We proclaimed to the world that we and Israel are one. Now Israel’s enemies are taking us at our word. They who did not hesitate to blow up toddlers in Jerusalem and Seder celebrants in Netanya have brought the war to Jewish fund-raisers in Seattle. Now Pamela Waechter, director of annual giving of the Seattle Jewish federation, is the latest victim of Israel’s war for survival. May her memory be blessed.

The initial response to the Seattle shooting has been to treat it as something akin to an overheated domestic quarrel. The alleged shooter, Naveed Haq, is discussed as a mere misguided soul suffering from a toxic mix of ethnic prejudice and mental illness. That’s how we responded to the deadly shooting attacks on at the El Al desk at Los Angeles International Airport in 2002, on the observation deck of the Empire State Building in 1997, on Lubavitch students on the Brooklyn Bridge in 1994. Each was seen as an isolated act by a deranged individual. To think otherwise, to suspect that the shootings were part of a broad pattern of Muslim rage against Israel — a criminally violent response, that is, to actual Israeli actions — would be, in our minds, to legitimize the violence and blame the victim. We don’t want to go there.

That logic may have worked once, in an America of picket fences and Brotherhood Week. It does not make sense in a nation where colleges host “death to Israel” rallies, where movie stars and university deans publicly blame Israel and the Jews for America’s troubles. In today’s incendiary atmosphere, it does not take an organized conspiracy to create a concrete threat to American Jews. The nature of the threats has changed. It is time for a change in the response.
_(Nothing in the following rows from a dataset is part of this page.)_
import Summits.HodgeConjecture.HodgeConjecture.Theses.EndoscopicMiddleDegree
import Summits.HodgeConjecture.HodgeConjecture.Theorems.EndoscopicMiddleDegreeOrthogonalEnvelopedCorrAlgebra
import Summits.HodgeConjecture.HodgeConjecture.Theorems.EndoscopicMiddleDegreeIsotypicMiddleClassesAlgebraicStubIdempotentReduction
import Summits.HodgeConjecture.HodgeConjecture.Theorems.EndoscopicMiddleDegreeIsotypicMiddleClassesAlgebraicStubDetectionCriterion
import Summits.HodgeConjecture.HodgeConjecture.Theorems.IsotypicMiddleClassesAlgebraic.Negative.RationalFixed
import Literature.AlgebraicGeometry.HodgeTheory.ComplexGysinCorrespondence
import Literature.AlgebraicGeometry.HodgeTheory.HodgeClassOfMorphismDuality
import Literature.AlgebraicGeometry.HodgeTheory.HodgeSectionRestrictionPairing
import Literature.AlgebraicGeometry.HodgeTheory.SupportedClassesRationalProofs
import HarnessLib

/-!
# Crux `IsotypicMiddleClassesAlgebraic` (stmt-HodgeConjecture-14301) is equivalent to a
# DETECTION statement: one non-vanishing cup product per class (line `virtual-lefschetz-noncongruence`,
# engine assembled)

Support file for the crux `EndoscopicMiddleDegree.IsotypicMiddleClassesAlgebraic` of the route
`Summits/HodgeConjecture/HodgeConjecture/Theses/EndoscopicMiddleDegree` (lead
`prover-line-stmt-HodgeConjecture-14301-a3-0`, 2026-08-16). The crux says: for `μ` with Poincaré
duality, `m ∈ {1,2}`, a datum `D` on `X` (`dim X = 2n`, `n = m+1`) and an algebraic
`γ ∈ N^{2n}H^{4n}((X ⊗ X)(ℂ))` whose action `P = γ_* = pr₁₊(pr₂^* – ∪ γ)` preserves rational
classes (H2) and has purely `(n,n)` image (H3), every rational `P`-fixed class is algebraic.

WHAT IS PROVED. Write `DETECT` for: for every such `μ, m, X, D` and every ADMISSIBLE IDEMPOTENT `γ`
(H2, H3, `P ∘ P = P`), every non-zero rational class `c'` which is cup-orthogonal to every
RATIONAL class of `ker P` has `c' ∪ a ≠ 0` in `H^{4n}(X(ℂ); ℂ)` for SOME algebraic
`a ∈ Nⁿ H^{2n}(X(ℂ))`.
* `isotypicMiddleClassesAlgebraic_of_detection` — **`CupProductAlgebraic → DETECT → crux`**: the
  engine of the line — Fitting reduction to idempotents (`stub_idempotentReduction`, landed
  p111625) fed with the composition closure of actions of algebraic classes
  (`exists_algebraic_corrAction_comp` + the route support `CupProductAlgebraic` on `X ⊗ (X ⊗ X)`),
  then the rank count over `ℚ` (`stub_detectionCriterion`, landed p111967).
* `detection_of_isotypicMiddleClassesAlgebraic` — **`crux → DETECT`**: for rational `x`,
  `x - P x` is a rational class of `ker P`, so `c' ∪ x = c' ∪ P x` with `P x` rational and
  `P`-fixed, hence algebraic by the crux; if no algebraic class detected `c'`, then `c' ∪ x = 0` for
  all rational `x`, hence for all `x` (rational classes span,
  `span_isRationalClass_eq_top_of_isSmoothProjective_holds`), hence `c' = 0` by the perfectness of
  the cup pairing of the closed oriented manifold `X(ℂ)` (`isPerfPair_cupPairing_complexPoints`).
So, granted `CupProductAlgebraic` (Voisin II Prop. 9.20), the crux is EQUIVALENT to `DETECT`: the
algebraicity problem for the pieces `Im P` is exactly the problem of producing, for each non-zero
rational class orthogonal to the rational kernel, ONE algebraic class with a non-zero period
against it. Any future SUPPLY of detecting algebraic classes (norms of divisor powers from covers
finite étale off special divisors — the line's open stub `stub_virtualLefschetzSupply`; Hecke
self-correlation strata; cycles on special divisors; …) closes the crux through
`isotypicMiddleClassesAlgebraic_of_detection` in one line.

## References
* [VoisinHodgeI2002] C. Voisin, Hodge Theory and Complex Algebraic Geometry I, CUP 2002, §7.1.1.
* [VoisinHodgeII2003] C. Voisin, Hodge Theory and Complex Algebraic Geometry II, CUP 2003, Prop. 9.20.
* [Fulton1998] W. Fulton, Intersection Theory, 2nd ed., Springer 1998, §16.1.
* [HatcherAT2002] A. Hatcher, Algebraic Topology, CUP 2002, §3.3 Prop. 3.38.
-/

noncomputable section

-- `Summit.HodgeConjecture.HodgeConjecture.Theorems` is the mandated namespace (single-problem
-- summit: Problem = Summit), flagged by `linter.dupNamespace`; restated for stand-alone elaboration.
set_option linter.dupNamespace false

open CategoryTheory MonoidalCategory CartesianMonoidalCategory AlgebraicGeometry
open Literature.AlgebraicGeometry Literature.AlgebraicGeometry.HodgeTheory
open Literature.AlgebraicGeometry.Motives
open Literature.AlgebraicGeometry.ShimuraVarieties Literature.AlgebraicTopology.SingularHomology
open Summit.HodgeConjecture.HodgeConjecture.Theses

namespace Summit.HodgeConjecture.HodgeConjecture.Theorems

/-- **The engine of line `virtual-lefschetz-noncongruence`: `CupProductAlgebraic → DETECT → crux`.**
Granted the route support `CupProductAlgebraic` (stmt-HodgeConjecture-14350): if for every
orientation family `μ` with Poincaré duality, `m ∈ {1,2}`, datum `D` on `X` and every algebraic
`γ` whose action `P` preserves rational classes, has purely `(n,n)` image and is IDEMPOTENT, every
non-zero rational class `c'` cup-orthogonal to all rational classes of `ker P` is detected
(`c' ∪ a ≠ 0`) by some algebraic `a ∈ Nⁿ H^{2n}(X(ℂ))`, then `IsotypicMiddleClassesAlgebraic`
holds. Proof: reduce `γ` to an admissible idempotent fixing `c` (`stub_idempotentReduction`, fed
with `exists_algebraic_corrAction_comp` and `CupProductAlgebraic` on `X ⊗ (X ⊗ X)`), then apply
the rank count `stub_detectionCriterion`. [cite: VoisinHodgeI2002, §7.1.1]
[cite: Fulton1998, §16.1 Prop. 16.1.1] -/
theorem isotypicMiddleClassesAlgebraic_of_detection (h9 : EndoscopicMiddleDegree.CupProductAlgebraic)
    (hdet : ∀ (μ : OrientationFamily), μ.HasPoincareDuality → ∀ (m : ℕ) (X : SchemeOver ℂ)
      (D : UnitaryBallQuotientDatum (2 * (m + 1)) X), 1 ≤ m → m ≤ 2 →
      ∀ γ ∈ algebraicClasses (X ⊗ X) (2 * (m + 1)),
      (∀ β, IsRationalClass β → IsRationalClass (corrAction μ D.isSmoothProjective
        D.isSmoothProjective
        (rfl : 2 * (m + 1) + 2 * (2 * (m + 1)) = 2 * (m + 1) + 2 * (2 * (m + 1))) γ β)) →
      (∀ β, IsOfHodgeType (2 * (m + 1)) X (2 * (m + 1)) (m + 1) (m + 1)
        (corrAction μ D.isSmoothProjective D.isSmoothProjective
          (rfl : 2 * (m + 1) + 2 * (2 * (m + 1)) = 2 * (m + 1) + 2 * (2 * (m + 1))) γ β)) →
      (∀ β, corrAction μ D.isSmoothProjective D.isSmoothProjective
          (rfl : 2 * (m + 1) + 2 * (2 * (m + 1)) = 2 * (m + 1) + 2 * (2 * (m + 1))) γ
          (corrAction μ D.isSmoothProjective D.isSmoothProjective
            (rfl : 2 * (m + 1) + 2 * (2 * (m + 1)) = 2 * (m + 1) + 2 * (2 * (m + 1))) γ β) =
        corrAction μ D.isSmoothProjective D.isSmoothProjective
          (rfl : 2 * (m + 1) + 2 * (2 * (m + 1)) = 2 * (m + 1) + 2 * (2 * (m + 1))) γ β) →
      ∀ c' : complexBetti X (2 * (m + 1)), IsRationalClass c' →
      (∀ x : complexBetti X (2 * (m + 1)), IsRationalClass x →
        corrAction μ D.isSmoothProjective D.isSmoothProjective
          (rfl : 2 * (m + 1) + 2 * (2 * (m + 1)) = 2 * (m + 1) + 2 * (2 * (m + 1))) γ x = 0 →
        cupProduct (two_mul_add_two_mul (m + 1) (m + 1)) c' x = 0) →
      c' ≠ 0 →
      ∃ a ∈ algebraicClasses X (m + 1), cupProduct (two_mul_add_two_mul (m + 1) (m + 1)) c' a ≠ 0) :
    EndoscopicMiddleDegree.IsotypicMiddleClassesAlgebraic := by
  intro μ hμ m X D h1 h2 γ hγ P hPrat hPhdg c hc hPc
  have hX := D.isSmoothProjective
  have hXXX : IsSmoothProjective (2 * (m + 1) + (2 * (m + 1) + 2 * (m + 1))) (X ⊗ (X ⊗ X)) :=
    IsSmoothProjective.tensor_holds hX (IsSmoothProjective.tensor_holds hX hX)
  -- S1: actions of algebraic classes are closed under composition
  have hcomp : ∀ γ₁ ∈ algebraicClasses (X ⊗ X) (2 * (m + 1)),
      ∀ γ₂ ∈ algebraicClasses (X ⊗ X) (2 * (m + 1)),
      ∃ γ₃ : complexBetti (X ⊗ X) (2 * (2 * (m + 1))),
        γ₃ ∈ algebraicClasses (X ⊗ X) (2 * (m + 1)) ∧
        ∀ β : complexBetti X (2 * (m + 1)),
          corrAction μ hX hX
              (rfl : 2 * (m + 1) + 2 * (2 * (m + 1)) = 2 * (m + 1) + 2 * (2 * (m + 1))) γ₃ β =
            corrAction μ hX hX
              (rfl : 2 * (m + 1) + 2 * (2 * (m + 1)) = 2 * (m + 1) + 2 * (2 * (m + 1))) γ₁
              (corrAction μ hX hX
                (rfl : 2 * (m + 1) + 2 * (2 * (m + 1)) = 2 * (m + 1) + 2 * (2 * (m + 1))) γ₂ β) := by
    intro γ₁ hγ₁ γ₂ hγ₂
    obtain ⟨γ₃, hγ₃, h⟩ :=
      Cruxes.OrthogonalEnveloped.ImpureBarrenEnvelope.exists_algebraic_corrAction_comp hμ hX
        (fun a ha b hb ↦ h9 hXXX (2 * (m + 1)) (2 * (m + 1)) a b ha hb) (2 * (m + 1)) hγ₁ hγ₂
    exact ⟨γ₃, hγ₃, fun β ↦ LinearMap.congr_fun h β⟩
  -- S2: reduction to an admissible idempotent fixing `c`
  obtain ⟨γ', hγ', hP'rat, hP'hdg, hP'idem, hP'c⟩ :=
    stub_idempotentReduction μ hμ m X hX hcomp γ hγ hPrat hPhdg c hc hPc
  -- S4: the rank count, fed with the detection hypothesis
  exact stub_detectionCriterion h9 μ hμ m X hX γ' hγ' hP'rat hP'idem
    (fun c' hc' hc'0 hc'K ↦ hdet μ hμ m X D h1 h2 γ' hγ' hP'rat hP'hdg hP'idem c' hc' hc'K hc'0)
    c hc hP'c

/-- **Conversely, `crux → DETECT`.** Under `IsotypicMiddleClassesAlgebraic`: for an admissible
idempotent `P` (H2, H3) and a non-zero rational `c'` cup-orthogonal to every rational class of
`ker P`, some algebraic class `a` has `c' ∪ a ≠ 0`. Indeed for rational `x` the class `x - P x` is
rational and in `ker P`, so `c' ∪ x = c' ∪ P x` with `P x` rational and `P`-fixed, hence algebraic
by the crux; were `c'` undetected by algebraic classes, `c' ∪ x` would vanish for all rational
`x`, hence for all `x` (the rational classes span `H^{2n}(X(ℂ); ℂ)`,
`span_isRationalClass_eq_top_of_isSmoothProjective_holds`), forcing `c' = 0` by the perfectness of
the cup pairing on the closed oriented manifold `X(ℂ)` (`isPerfPair_cupPairing_complexPoints`).
Together with `isotypicMiddleClassesAlgebraic_of_detection`: granted `CupProductAlgebraic`, the crux
is EQUIVALENT to the detection statement. [cite: HatcherAT2002, §3.3 Prop. 3.38]
[cite: VoisinHodgeI2002, §7.1.1] -/
theorem detection_of_isotypicMiddleClassesAlgebraic
    (h : EndoscopicMiddleDegree.IsotypicMiddleClassesAlgebraic)
    (μ : OrientationFamily) (hμ : μ.HasPoincareDuality) (m : ℕ) (X : SchemeOver ℂ)
    (D : UnitaryBallQuotientDatum (2 * (m + 1)) X) (h1 : 1 ≤ m) (h2 : m ≤ 2)
    (γ : complexBetti (X ⊗ X) (2 * (2 * (m + 1))))
    (hγ : γ ∈ algebraicClasses (X ⊗ X) (2 * (m + 1)))
    (hPrat : ∀ β, IsRationalClass β → IsRationalClass (corrAction μ D.isSmoothProjective
      D.isSmoothProjective (rfl : 2 * (m + 1) + 2 * (2 * (m + 1)) = 2 * (m + 1) + 2 * (2 * (m + 1))) γ β))
    (hPhdg : ∀ β, IsOfHodgeType (2 * (m + 1)) X (2 * (m + 1)) (m + 1) (m + 1)
      (corrAction μ D.isSmoothProjective D.isSmoothProjective
        (rfl : 2 * (m + 1) + 2 * (2 * (m + 1)) = 2 * (m + 1) + 2 * (2 * (m + 1))) γ β))
    (hPidem : ∀ β, corrAction μ D.isSmoothProjective D.isSmoothProjective
        (rfl : 2 * (m + 1) + 2 * (2 * (m + 1)) = 2 * (m + 1) + 2 * (2 * (m + 1))) γ
        (corrAction μ D.isSmoothProjective D.isSmoothProjective
          (rfl : 2 * (m + 1) + 2 * (2 * (m + 1)) = 2 * (m + 1) + 2 * (2 * (m + 1))) γ β) =
      corrAction μ D.isSmoothProjective D.isSmoothProjective
        (rfl : 2 * (m + 1) + 2 * (2 * (m + 1)) = 2 * (m + 1) + 2 * (2 * (m + 1))) γ β)
    (c' : complexBetti X (2 * (m + 1))) (hc' : IsRationalClass c')
    (hc'K : ∀ x : complexBetti X (2 * (m + 1)), IsRationalClass x →
      corrAction μ D.isSmoothProjective D.isSmoothProjective
        (rfl : 2 * (m + 1) + 2 * (2 * (m + 1)) = 2 * (m + 1) + 2 * (2 * (m + 1))) γ x = 0 →
      cupProduct (two_mul_add_two_mul (m + 1) (m + 1)) c' x = 0)
    (hc'0 : c' ≠ 0) :
    ∃ a ∈ algebraicClasses X (m + 1), cupProduct (two_mul_add_two_mul (m + 1) (m + 1)) c' a ≠ 0 := by
  have _ := hc'
  set P : complexBetti X (2 * (m + 1)) →ₗ[ℂ] complexBetti X (2 * (m + 1)) :=
    corrAction μ D.isSmoothProjective D.isSmoothProjective
      (rfl : 2 * (m + 1) + 2 * (2 * (m + 1)) = 2 * (m + 1) + 2 * (2 * (m + 1))) γ with hPdef
  by_contra hall
  push Not at hall
  apply hc'0
  -- `c' ∪ x = 0` for every RATIONAL `x`: `x = (x - P x) + P x`
  have hrat : ∀ x : complexBetti X (2 * (m + 1)), IsRationalClass x →
      cupProduct (two_mul_add_two_mul (m + 1) (m + 1)) c' x = 0 := by
    intro x hx
    have hPx : IsRationalClass (P x) := hPrat x hx
    have hPPx : P (P x) = P x := hPidem x
    have hker : P (x - P x) = 0 := by rw [map_sub, hPPx, sub_self]
    have h0 : cupProduct (two_mul_add_two_mul (m + 1) (m + 1)) c' (x - P x) = 0 :=
      hc'K _ (IsotypicMiddleClassesAlgebraic.Negative.RationalFixed.isRationalClass_sub hx hPx) hker
    have halg : P x ∈ algebraicClasses X (m + 1) :=
      h μ hμ m X D h1 h2 γ hγ hPrat hPhdg (P x) hPx hPPx
    have h1' : cupProduct (two_mul_add_two_mul (m + 1) (m + 1)) c' (P x) = 0 := hall _ halg
    have hx' : x = (x - P x) + P x := by abel
    rw [hx', map_add, h0, h1', add_zero]
  -- hence for every `x` (the rational classes span)
  have hallx : ∀ x : complexBetti X (2 * (m + 1)),
      cupProduct (two_mul_add_two_mul (m + 1) (m + 1)) c' x = 0 := by
    intro x
    have hspan := span_isRationalClass_eq_top_of_isSmoothProjective_holds (2 * (m + 1)) X
      D.isSmoothProjective (2 * (m + 1))
    have hx : x ∈ Submodule.span ℂ {x : complexBetti X (2 * (m + 1)) | IsRationalClass x} := by
      rw [hspan]; exact Submodule.mem_top
    exact LinearMap.mem_ker.1 ((Submodule.span_le (p := LinearMap.ker
      (cupProduct (two_mul_add_two_mul (m + 1) (m + 1)) c'))).2
      (fun y hy ↦ LinearMap.mem_ker.2 (hrat y hy)) hx)
  -- hence `c' = 0` by the perfect cup pairing of `X(ℂ)`
  have had : 2 * (m + 1) + 2 * (m + 1) = 2 * (2 * (m + 1)) := by ring
  have hperf := isPerfPair_cupPairing_complexPoints μ D.isSmoothProjective had
  haveI := hperf
  apply (LinearMap.IsPerfPair.bijective_left (cupPairing (μ D.isSmoothProjective) had)).1
  rw [map_zero]
  refine LinearMap.ext fun x ↦ ?_
  rw [cupPairing_apply, LinearMap.zero_apply,
    (cupProduct_eq_zero_iff_of_degree_eq had (two_mul_add_two_mul (m + 1) (m + 1)) c' x).2
      (hallx x), map_zero, LinearMap.zero_apply]

end Summit.HodgeConjecture.HodgeConjecture.Theorems

end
Two years ago, a think tank affiliated with Israel’s quasi-governmental Jewish Agency, the Jewish People Policy Planning Institute, called in its first annual report for the Israeli government to begin consulting with representatives of Diaspora Jewry on Israeli policies that could affect the Diaspora. The report, formally accepted by Ariel Sharon’s Cabinet, urged the adoption of “innovative measures” that would “involve the Jewish people as a whole” in the shaping of Israeli policies with a possible spillover effect.

Ironically, the report was accepted by Ariel Sharon’s Cabinet in the fall of 2004, but was rejected out of hand by the Diaspora representatives with whom Israel hoped to consult. Most major American Jewish groups continue to view Israel’s security decisions as none of their business, while American Jewish security problems are seen as local issues unrelated to the politics of the Middle East.

That answer won’t do anymore. It may once have been true that Israel’s policies were only Israel’s business, but no longer. In this new, interconnected world, American Jews now share the costs of Israel’s actions. We are entitled to have our interests represented at the table where decisions are made. If the organizations that purport to represent American Jews will not speak for us, then someone else must be found who will do the job.